La Périchole compte parmi les pièces majeures du musicien franco-rhénan. Sur un corpus impressionnant de près de 600 opus, cet opéra-bouffe n’a, à l’instar de La Belle Hélène, Orphée, La Grand Duchesse et bien entendu Les Contes d’Hoffmann, jamais connu de véritable éclipse. C’est que cette Péricholeest un modèle de construction dramatique, de subtilité musicale et de structure théâtrale.
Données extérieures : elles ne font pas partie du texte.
import Summits.BirchSwinnertonDyer.BirchSwinnertonDyer.Theorems.SylvesterTwoHeegnerIndexCMHalfTowerInvolution
import Summits.BirchSwinnertonDyer.BirchSwinnertonDyer.Theorems.SylvesterTwoHeegnerIndexCMHalfThmCOfFixing
import Literature.NumberTheory.EllipticCurves.HasseWeilGoodReductionFrobeniusProofs
import HarnessLib

/-!
# (T′) of crux `UpperOffV0HSYPlus` (stmt-BirchSwinnertonDyer-19804), skeleton VARIANT M: `stub_thmC` — THEOREM C (item
# 19802) MODULO {`Dt` of degree 6, #19} AND THE BOTTOM (W2-b): «every involution of the decomposition group at `w ∣ 3`
# fixes Hu–Shu–Yin's CM point `y₁ ∈ W₀(K[9p])`»

Planner D525 (3)(a) / D531 (#T, #S10).  #T (p686942) displays the tower fixing at `n = 1` as `hTF₁`: an involution `s ≠ 1` of
`K[9p]/K` fixing `∛3, ∛p, y₁`.  By #S10c part 1 (p689572) and a local Frobenius at `v ∋ 3` the involution `s` is CONSTRUCTED
(`s := r₀(res σ_v)⁹`: an involution since the image of `Γ_{K_v}` has order `∣ 18`, `≠ 1` by its restriction to `K[p]` (k-ty1 #21a),
fixing `∛3, ∛p` automatically), so `hTF₁` follows from the pure Shimura-reciprocity statement at the bottom,

  `hW2b₁` : every `τ ∈ Γ_{K_v}` (`v ∋ 3`) acting on the embedded `K[9p]` as an involution `s` fixes `y₁`

(memo two §15.5 (C-b)/(C-c) = §67.2 (W2-b) at `n = 1`: `σ_{−1}·P₀ = P₀`; Shimura reciprocity on `X₀(243)` + the 3-adic identity
`ρ(√−3) ∈ ℚ₃^×·U₃`, kernel-certified residue step p452301; NOT print, NOT in the tree, desk (M-K3-7)).

* `towerFixing_one_of_involutionFixing (Dt) : hW2b₁ → hTF₁` (the bottom half of #S10c's `decompFixing_of_involutionFixing`);
* **`thmC_of_named_of_involutionFixing (Dt) (hdeg) (hD) (hW2b₁) : PublishedFactsTwoPlus → SylvesterTwoNonneg.HSYPointTwoDivisibleSevenModNine`**
  (`stub_thmC`'s type VERBATIM; = p686942 `thmC_of_named_of_fixing` ∘ the above);
* `theses_hsyPointTwoDivisibleSevenModNine_of_named_of_involutionFixing` — ITEM 19802's ROUTE DECL, CONDITIONAL on
  {`Dt`, #19, the display (bsd), `hW2b₁`}.

HONEST LABEL: CONDITIONAL; `hW2b₁` is the unrefereed cell content of THEOREM C; items 19802/19804 stay OPEN; no stub closed;
X12.CMAtTwo NOT proved; BSD is not proved by any of this, for any curve.  `--supports stmt-BirchSwinnertonDyer-19804 --as helper`.
-/

set_option linter.dupNamespace false
set_option autoImplicit false

noncomputable section

open scoped Classical Pointwise

namespace Summit.BirchSwinnertonDyer.BirchSwinnertonDyer.Theorems.SylvesterTwoCMHalf

open WeierstrassCurve Field NumberField IsDedekindDomain IsDedekindDomain.HeightOneSpectrum Finset Module
open Literature.NumberTheory.EllipticCurves Literature.NumberTheory.GaloisRepresentations
  Literature.NumberTheory.EllipticCurves.ModularForms
  Literature.NumberTheory.EllipticCurves.HuShuYin2019
  Literature.NumberTheory.EllipticCurves.KolyvaginCocycle
  Literature.NumberTheory.EllipticCurves.RingClassField
  Summit.BirchSwinnertonDyer.BirchSwinnertonDyer.Theses.SylvesterTwoHeegnerIndex
  Summit.BirchSwinnertonDyer.BirchSwinnertonDyer.Theorems
  Summit.BirchSwinnertonDyer.BirchSwinnertonDyer.Theorems.SylvesterTwoCMData
  Summit.BirchSwinnertonDyer.BirchSwinnertonDyer.Theorems.SylvesterTwoCMFlip
  Summit.BirchSwinnertonDyer.Rank1Residual.X11b Summit.BirchSwinnertonDyer.Rank1Residual.X11b.RingClassTower

set_option maxHeartbeats 1600000 in
/-- **The tower fixing at `n = 1` from the bottom (W2-b).**  For every `p ≡ 7 (9)`, `K ∋ ω`, `ι`, `∛3, ∛p, y₁ ∈ W₀(K[9p])` over
`Dt.φ(τ_{Q_p})`: an involution `s ≠ 1` of `K[9p]/K` with `s ∛3 = ∛3`, `s ∛p = ∛p`, `s·y₁ = y₁` — namely `s := r₀(res σ_v)⁹` for a local
Frobenius `σ_v` at `v ∋ 3`, granted `hW2b₁`. [cite: NeukirchANT1999, Ch. II §9 Prop. (9.6)] [cite: Cox2013, §9.A (9.1), Cor. 5.21]
[cite: HuShuYin2019, §2.2 Prop. 2.4, §3 p. 8, §4.1 p. 10] -/
theorem towerFixing_one_of_involutionFixing
    (Dt : ModularParametrizationData (⟨0, 0, 1, 0, -1⟩ : WeierstrassCurve ℚ) 243)
    (hW2b₁ : ∀ (p : ℕ), p.Prime → p % 9 = 7 → ∀ (K : Type) [Field K] [NumberField K] (ω : K), ω ^ 2 + ω + 1 = 0 →
      Module.finrank ℚ K = 2 → ∀ (ι : K →+* ℂ) (v : HeightOneSpectrum (𝓞 K)), ((3 : ℕ) : 𝓞 K) ∈ v.asIdeal →
      ∀ (e : ringClassField K ι (9 * p) →+* AlgebraicClosure K),
        (∀ k : K, e (algebraMap K (ringClassField K ι (9 * p)) k) = algebraMap K (AlgebraicClosure K) k) →
      ∀ (y₁ : ((⟨0, 0, 1, 0, -1⟩ : WeierstrassCurve ℚ).baseChange (ringClassField K ι (9 * p))).toAffine.Point),
        Affine.Point.map (W' := (⟨0, 0, 1, 0, -1⟩ : WeierstrassCurve ℚ)) (ringClassField K ι (9 * p)).subtype.toRatAlgHom y₁ =
          Dt.φ (heegnerTau (81 * ((p : ℤ) ^ 2 + 4 * p + 16), -(9 * (4 * (p : ℤ) ^ 2 + 17 * p + 72)), 4 * (p : ℤ) ^ 2 + 18 * p + 81)) →
      ∀ (τ : absoluteGaloisGroup (v.adicCompletion K)) (s : ringClassField K ι (9 * p) ≃ₐ[K] ringClassField K ι (9 * p)),
        (∀ x : ringClassField K ι (9 * p), (show AlgebraicClosure K ≃ₐ[K] AlgebraicClosure K from
          resGal (K := K) (v.adicCompletion K) τ) (e x) = e (s x)) → s * s = 1 →
        pointGalHom (⟨0, 0, 1, 0, -1⟩ : WeierstrassCurve ℚ) (ringClassField K ι (9 * p)) (s.restrictScalars ℚ) y₁ = y₁) :
    ∀ (p : ℕ), p.Prime → p % 9 = 7 → ∀ (K : Type) [Field K] [NumberField K] (ω : K), ω ^ 2 + ω + 1 = 0 →
      Module.finrank ℚ K = 2 → ∀ (ι : K →+* ℂ) (c₃ cp : ringClassField K ι (9 * p)), c₃ ^ 3 = 3 →
      cp ^ 3 = (p : ringClassField K ι (9 * p)) →
      ∀ (y₁ : ((⟨0, 0, 1, 0, -1⟩ : WeierstrassCurve ℚ).baseChange (ringClassField K ι (9 * p))).toAffine.Point),
        Affine.Point.map (W' := (⟨0, 0, 1, 0, -1⟩ : WeierstrassCurve ℚ)) (ringClassField K ι (9 * p)).subtype.toRatAlgHom y₁ =
          Dt.φ (heegnerTau (81 * ((p : ℤ) ^ 2 + 4 * p + 16), -(9 * (4 * (p : ℤ) ^ 2 + 17 * p + 72)), 4 * (p : ℤ) ^ 2 + 18 * p + 81)) →
      ∃ s : ringClassField K ι (9 * p) ≃ₐ[K] ringClassField K ι (9 * p), s ≠ 1 ∧ s * s = 1 ∧ s c₃ = c₃ ∧ s cp = cp ∧
        pointGalHom (⟨0, 0, 1, 0, -1⟩ : WeierstrassCurve ℚ) (ringClassField K ι (9 * p)) (s.restrictScalars ℚ) y₁ = y₁ := by
  intro p hp hp7 K _ _ ω hω h2 ι c₃ cp hc₃ hcp y₁ hy₁
  have hK := JZero.isImaginaryQuadratic_of_sq_add_self_add_one hω h2
  have hp3 : p % 3 = 1 := by omega
  have hp0 : p ≠ 0 := hp.ne_zero
  have hp3' : ¬ 3 ∣ p := fun h ↦ by have := Nat.mod_eq_zero_of_dvd h; omega
  have h9p0 : 9 * p ≠ 0 := mul_ne_zero (by norm_num) hp0
  haveI := (finiteDimensional_and_isGalois_ringClassField hK ι h9p0).1
  haveI := (finiteDimensional_and_isGalois_ringClassField hK ι h9p0).2
  haveI := (finiteDimensional_and_isGalois_ringClassField hK ι hp0).1
  haveI := (finiteDimensional_and_isGalois_ringClassField hK ι hp0).2
  -- ### the place `v₀ ∋ 3`, a local Frobenius `σ`, the global Frobenius `F = res σ`
  obtain ⟨v₀, hv₀⟩ := exists_heightOneSpectrum_three_mem (K := K)
  obtain ⟨𝔐, h𝔐⟩ := v₀.localPrimesAbove_nonempty
  obtain ⟨σ, hσ⟩ := v₀.exists_isArithFrobAt_localAbsIntegers h𝔐
  have h𝔓 := v₀.primeBelow_mem_primesAbove (ι := closureEmb (K := K) (v₀.adicCompletion K)) h𝔐
  set F : absoluteGaloisGroup K := resGal (K := K) (v₀.adicCompletion K) σ with hFdef
  have hF : IsArithFrobAt (𝓞 K) F (v₀.primeBelow (closureEmb (K := K) (v₀.adicCompletion K)) 𝔐) :=
    isArithFrobAt_resGalOfEmb h𝔐 (closureEmb (K := K) (v₀.adicCompletion K)) hσ
  have hres9 : resGal (K := K) (v₀.adicCompletion K) (σ ^ 9) = F ^ 9 := map_pow _ σ 9
  -- ### an embedding of `K[9p]`, its restriction, and `s := r₀(F)⁹`
  obtain ⟨emb, hembK, -⟩ := exists_coherent_emb (K := K) ι
  obtain ⟨r₀, hr₀, hr₀surj, -⟩ := exists_restrictHom hK ι h9p0 (emb (9 * p)) (hembK _)
  obtain ⟨P₀, hP₀, hP₀mem⟩ := exists_decompositionBound_three_of_dvd hω h2 ι hp hp3 hp3' (dvd_refl p) v₀ hv₀
    (emb (9 * p)) (hembK _) r₀ hr₀ hr₀surj
  set s : ringClassField K ι (9 * p) ≃ₐ[K] ringClassField K ι (9 * p) := r₀ (F ^ 9) with hsdef
  have hs9 : s = r₀ F ^ 9 := map_pow r₀ F 9
  have hs2 : s * s = 1 := by
    have h18 : r₀ F ^ 18 = 1 :=
      orderOf_dvd_iff_pow_eq_one.mp ((Subgroup.orderOf_dvd_natCard P₀ (hP₀mem σ)).trans hP₀)
    rw [hs9, ← pow_add]; exact h18
  have hss : ∀ x, s (s x) = x := fun x ↦ by rw [← AlgEquiv.mul_apply, hs2, AlgEquiv.one_apply]
  -- ### `s ≠ 1`: its restriction to `K[p]` is the Frobenius involution `≠ 1` (k-ty1 #21a)
  have hlep : ringClassField K ι p ≤ ringClassField K ι (9 * p) := ringClassField_mono hK ι (Dvd.intro_left 9 rfl) h9p0
  set ep : ringClassField K ι p →+* AlgebraicClosure K := (emb (9 * p)).comp (RingClassField.inclusion ι hlep) with hepdef
  have hep : ∀ k : K, ep (algebraMap K (ringClassField K ι p) k) = algebraMap K (AlgebraicClosure K) k := fun k ↦ by
    show emb (9 * p) (RingClassField.inclusion ι hlep (algebraMap K (ringClassField K ι p) k)) = _
    rw [(RingClassField.inclusion ι hlep).commutes, hembK]
  obtain ⟨rp, hrp, -, -⟩ := exists_restrictHom hK ι hp0 ep hep
  obtain ⟨σ₀, -, hσ₀1, hσ₀2, hσ₀F⟩ := JZero.exists_involution_apply_emb_eq_of_isArithFrobAt_three hω h2 ι v₀ hv₀ hp3' hp
    hp3 (dvd_refl p) ep hep h𝔓 hF
  have hrpF : ∀ x, rp F x = σ₀ x := fun x ↦ ep.injective (by rw [← hrp]; exact hσ₀F x)
  have hrpF9 : rp F ^ 9 = rp F := by
    have h2' : rp F ^ 2 = 1 := by
      refine AlgEquiv.ext fun x ↦ ?_
      rw [pow_two, AlgEquiv.mul_apply, hrpF, hrpF, ← AlgEquiv.mul_apply, hσ₀2]; rfl
    rw [show (9 : ℕ) = 2 * 4 + 1 from rfl, pow_succ, pow_mul, h2', one_pow, one_mul]
  have hincl : ∀ (g : absoluteGaloisGroup K) (x : ringClassField K ι p),
      r₀ g (RingClassField.inclusion ι hlep x) = RingClassField.inclusion ι hlep (rp g x) :=
    restrictHom_apply_inclusion hK ι hp0 hlep ep hep rp hrp (emb (9 * p)) (hembK _) r₀ hr₀
  have hs1 : s ≠ 1 := by
    intro h1
    apply hσ₀1
    refine AlgEquiv.ext fun x ↦ ?_
    have hx := hincl (F ^ 9) x
    rw [← hsdef, h1, AlgEquiv.one_apply, map_pow, hrpF9, hrpF] at hx
    rw [AlgEquiv.one_apply]
    exact ((RingClassField.inclusion ι hlep).injective hx).symm
  -- ### `s` fixes `∛3, ∛p` (part 1 §2) and `y₁` (the displayed (W2-b) at the bottom)
  have hω' : (algebraMap K (ringClassField K ι (9 * p)) ω) ^ 2 + algebraMap K (ringClassField K ι (9 * p)) ω + 1 = 0 := by
    have h := congrArg (algebraMap K (ringClassField K ι (9 * p))) hω
    rwa [map_add, map_add, map_pow, map_one, map_zero] at h
  have hsω : s.toRingEquiv (algebraMap K (ringClassField K ι (9 * p)) ω) = algebraMap K (ringClassField K ι (9 * p)) ω :=
    s.commutes ω
  have hss' : ∀ x, s.toRingEquiv (s.toRingEquiv x) = x := hss
  have hs3 : s c₃ = c₃ :=
    apply_eq_self_of_sq_of_pow_three_eq hω' s.toRingEquiv hss' hsω hc₃ (by exact map_ofNat s 3) three_ne_zero
  have hsp : s cp = cp :=
    apply_eq_self_of_sq_of_pow_three_eq hω' s.toRingEquiv hss' hsω hcp (by exact map_natCast s p)
      (Nat.cast_ne_zero.mpr hp0)
  have hsy : pointGalHom (⟨0, 0, 1, 0, -1⟩ : WeierstrassCurve ℚ) (ringClassField K ι (9 * p)) (s.restrictScalars ℚ) y₁ = y₁ :=
    hW2b₁ p hp hp7 K ω hω h2 ι v₀ hv₀ (emb (9 * p)) (hembK _) y₁ hy₁ (σ ^ 9) s (fun x ↦ by rw [hres9]; exact hr₀ _ x) hs2
  exact ⟨s, hs1, hs2, hs3, hsp, hsy⟩

/-- **`stub_thmC` MODULO {`Dt` of degree 6, #19, (W2-b) at the bottom}** — THEOREM C (★) in the skeleton's typing
`PublishedFactsTwoPlus → SylvesterTwoNonneg.HSYPointTwoDivisibleSevenModNine` (VARIANT M l.187, VERBATIM after the displayed
binders): p686942 `thmC_of_named_of_fixing` fed with `towerFixing_one_of_involutionFixing`.  CONDITIONAL; item 19802 stays open
on the ledger; BSD is not proved by any of this. [cite: HuShuYin2019, display (bsd) p. 12, §3 p. 8] [cite: GrossLMS1991, §3–§4] -/
theorem thmC_of_named_of_involutionFixing
    (Dt : ModularParametrizationData (⟨0, 0, 1, 0, -1⟩ : WeierstrassCurve ℚ) 243) (hdeg : Dt.deg = 6)
    (hD : shaAnPair_mul_height_eq_two_zpow_mul_height_named)
    (hW2b₁ : ∀ (p : ℕ), p.Prime → p % 9 = 7 → ∀ (K : Type) [Field K] [NumberField K] (ω : K), ω ^ 2 + ω + 1 = 0 →
      Module.finrank ℚ K = 2 → ∀ (ι : K →+* ℂ) (v : HeightOneSpectrum (𝓞 K)), ((3 : ℕ) : 𝓞 K) ∈ v.asIdeal →
      ∀ (e : ringClassField K ι (9 * p) →+* AlgebraicClosure K),
        (∀ k : K, e (algebraMap K (ringClassField K ι (9 * p)) k) = algebraMap K (AlgebraicClosure K) k) →
      ∀ (y₁ : ((⟨0, 0, 1, 0, -1⟩ : WeierstrassCurve ℚ).baseChange (ringClassField K ι (9 * p))).toAffine.Point),
        Affine.Point.map (W' := (⟨0, 0, 1, 0, -1⟩ : WeierstrassCurve ℚ)) (ringClassField K ι (9 * p)).subtype.toRatAlgHom y₁ =
          Dt.φ (heegnerTau (81 * ((p : ℤ) ^ 2 + 4 * p + 16), -(9 * (4 * (p : ℤ) ^ 2 + 17 * p + 72)), 4 * (p : ℤ) ^ 2 + 18 * p + 81)) →
      ∀ (τ : absoluteGaloisGroup (v.adicCompletion K)) (s : ringClassField K ι (9 * p) ≃ₐ[K] ringClassField K ι (9 * p)),
        (∀ x : ringClassField K ι (9 * p), (show AlgebraicClosure K ≃ₐ[K] AlgebraicClosure K from
          resGal (K := K) (v.adicCompletion K) τ) (e x) = e (s x)) → s * s = 1 →
        pointGalHom (⟨0, 0, 1, 0, -1⟩ : WeierstrassCurve ℚ) (ringClassField K ι (9 * p)) (s.restrictScalars ℚ) y₁ = y₁) :
    PublishedFactsTwoPlus → SylvesterTwoNonneg.HSYPointTwoDivisibleSevenModNine :=
  thmC_of_named_of_fixing Dt hdeg hD (towerFixing_one_of_involutionFixing Dt hW2b₁)

/-- **Item 19802's ROUTE DECL `Theses.SylvesterTwoHeegnerIndex.HSYPointTwoDivisibleSevenModNine` MODULO
{`Dt` of degree 6, #19, Hu–Shu–Yin's display (bsd), (W2-b) at the bottom}**.  CONDITIONAL; the item stays open; BSD is not
proved by any of this. [cite: HuShuYin2019, display (bsd) p. 12, §3 p. 8] [cite: GrossLMS1991, §3–§4] -/
theorem theses_hsyPointTwoDivisibleSevenModNine_of_named_of_involutionFixing
    (Dt : ModularParametrizationData (⟨0, 0, 1, 0, -1⟩ : WeierstrassCurve ℚ) 243) (hdeg : Dt.deg = 6)
    (hD : shaAnPair_mul_height_eq_two_zpow_mul_height_named) (hH : shaAnPair_mul_height_eq_two_zpow_mul_height)
    (hW2b₁ : ∀ (p : ℕ), p.Prime → p % 9 = 7 → ∀ (K : Type) [Field K] [NumberField K] (ω : K), ω ^ 2 + ω + 1 = 0 →
      Module.finrank ℚ K = 2 → ∀ (ι : K →+* ℂ) (v : HeightOneSpectrum (𝓞 K)), ((3 : ℕ) : 𝓞 K) ∈ v.asIdeal →
      ∀ (e : ringClassField K ι (9 * p) →+* AlgebraicClosure K),
        (∀ k : K, e (algebraMap K (ringClassField K ι (9 * p)) k) = algebraMap K (AlgebraicClosure K) k) →
      ∀ (y₁ : ((⟨0, 0, 1, 0, -1⟩ : WeierstrassCurve ℚ).baseChange (ringClassField K ι (9 * p))).toAffine.Point),
        Affine.Point.map (W' := (⟨0, 0, 1, 0, -1⟩ : WeierstrassCurve ℚ)) (ringClassField K ι (9 * p)).subtype.toRatAlgHom y₁ =
          Dt.φ (heegnerTau (81 * ((p : ℤ) ^ 2 + 4 * p + 16), -(9 * (4 * (p : ℤ) ^ 2 + 17 * p + 72)), 4 * (p : ℤ) ^ 2 + 18 * p + 81)) →
      ∀ (τ : absoluteGaloisGroup (v.adicCompletion K)) (s : ringClassField K ι (9 * p) ≃ₐ[K] ringClassField K ι (9 * p)),
        (∀ x : ringClassField K ι (9 * p), (show AlgebraicClosure K ≃ₐ[K] AlgebraicClosure K from
          resGal (K := K) (v.adicCompletion K) τ) (e x) = e (s x)) → s * s = 1 →
        pointGalHom (⟨0, 0, 1, 0, -1⟩ : WeierstrassCurve ℚ) (ringClassField K ι (9 * p)) (s.restrictScalars ℚ) y₁ = y₁) :
    Summit.BirchSwinnertonDyer.BirchSwinnertonDyer.Theses.SylvesterTwoHeegnerIndex.HSYPointTwoDivisibleSevenModNine :=
  theses_hsyPointTwoDivisibleSevenModNine_of_named_of_fixing Dt hdeg hD hH (towerFixing_one_of_involutionFixing Dt hW2b₁)

end Summit.BirchSwinnertonDyer.BirchSwinnertonDyer.Theorems.SylvesterTwoCMHalf

end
Inspirée du Carrosse du St Sacrement, une comédie écrite par Mérimée sous la Restauration (qui soufflera à Jean Renoir son Carrosse d’Or…) elle raconte les amours authentiques du vice-roi du Pérou pour une comédienne de rue, qui va le mener par le bout du nez. Pour Offenbach et ses librettistes Meilhac et Halévy, c’est évidemment l’occasion d’une satire (mesurée) de la vanité des puissants, leur lubricité, et le prétexte à de merveilleuses espagnolades comme on les goûtait sous le Second Empire (l’impératrice Eugénie y voyant là un hommage à ses racines ibériques). D’une manière plus générale, cette Périchole permet au compositeur d’opérer une synthèse fort subtile entre sa veine bouffe, cocasse, éruptive, et cette inspiration plus sérieuse qu’il a régulièrement développée dans des œuvres toutes amenées à faire des flops, car le public ne pouvait admettre que son clown favori eut le goût des larmes. Ici, le rire se fane, l’humour tourne à la grimace, et c’est tout le prix de cet opéra-bouffe qui, sans se prendre au sérieux, gagne une humanité, une profondeur rarement atteinte dans les œuvres précédentes. Le public de 1868 est d’ailleurs surpris, qui offre un triomphe plus relatif à cette œuvre (laquelle reste toutefois étourdissante de joie et de drôlerie). Sa refonte, en 1874, permettra de la redécouvrir, plus étoffée, plus ample, et c’est désormais cette version en trois actes qui sera employée ; témoin : cette nouvelle production que nous offre l’opéra-comique du 15 au 25 mai prochain.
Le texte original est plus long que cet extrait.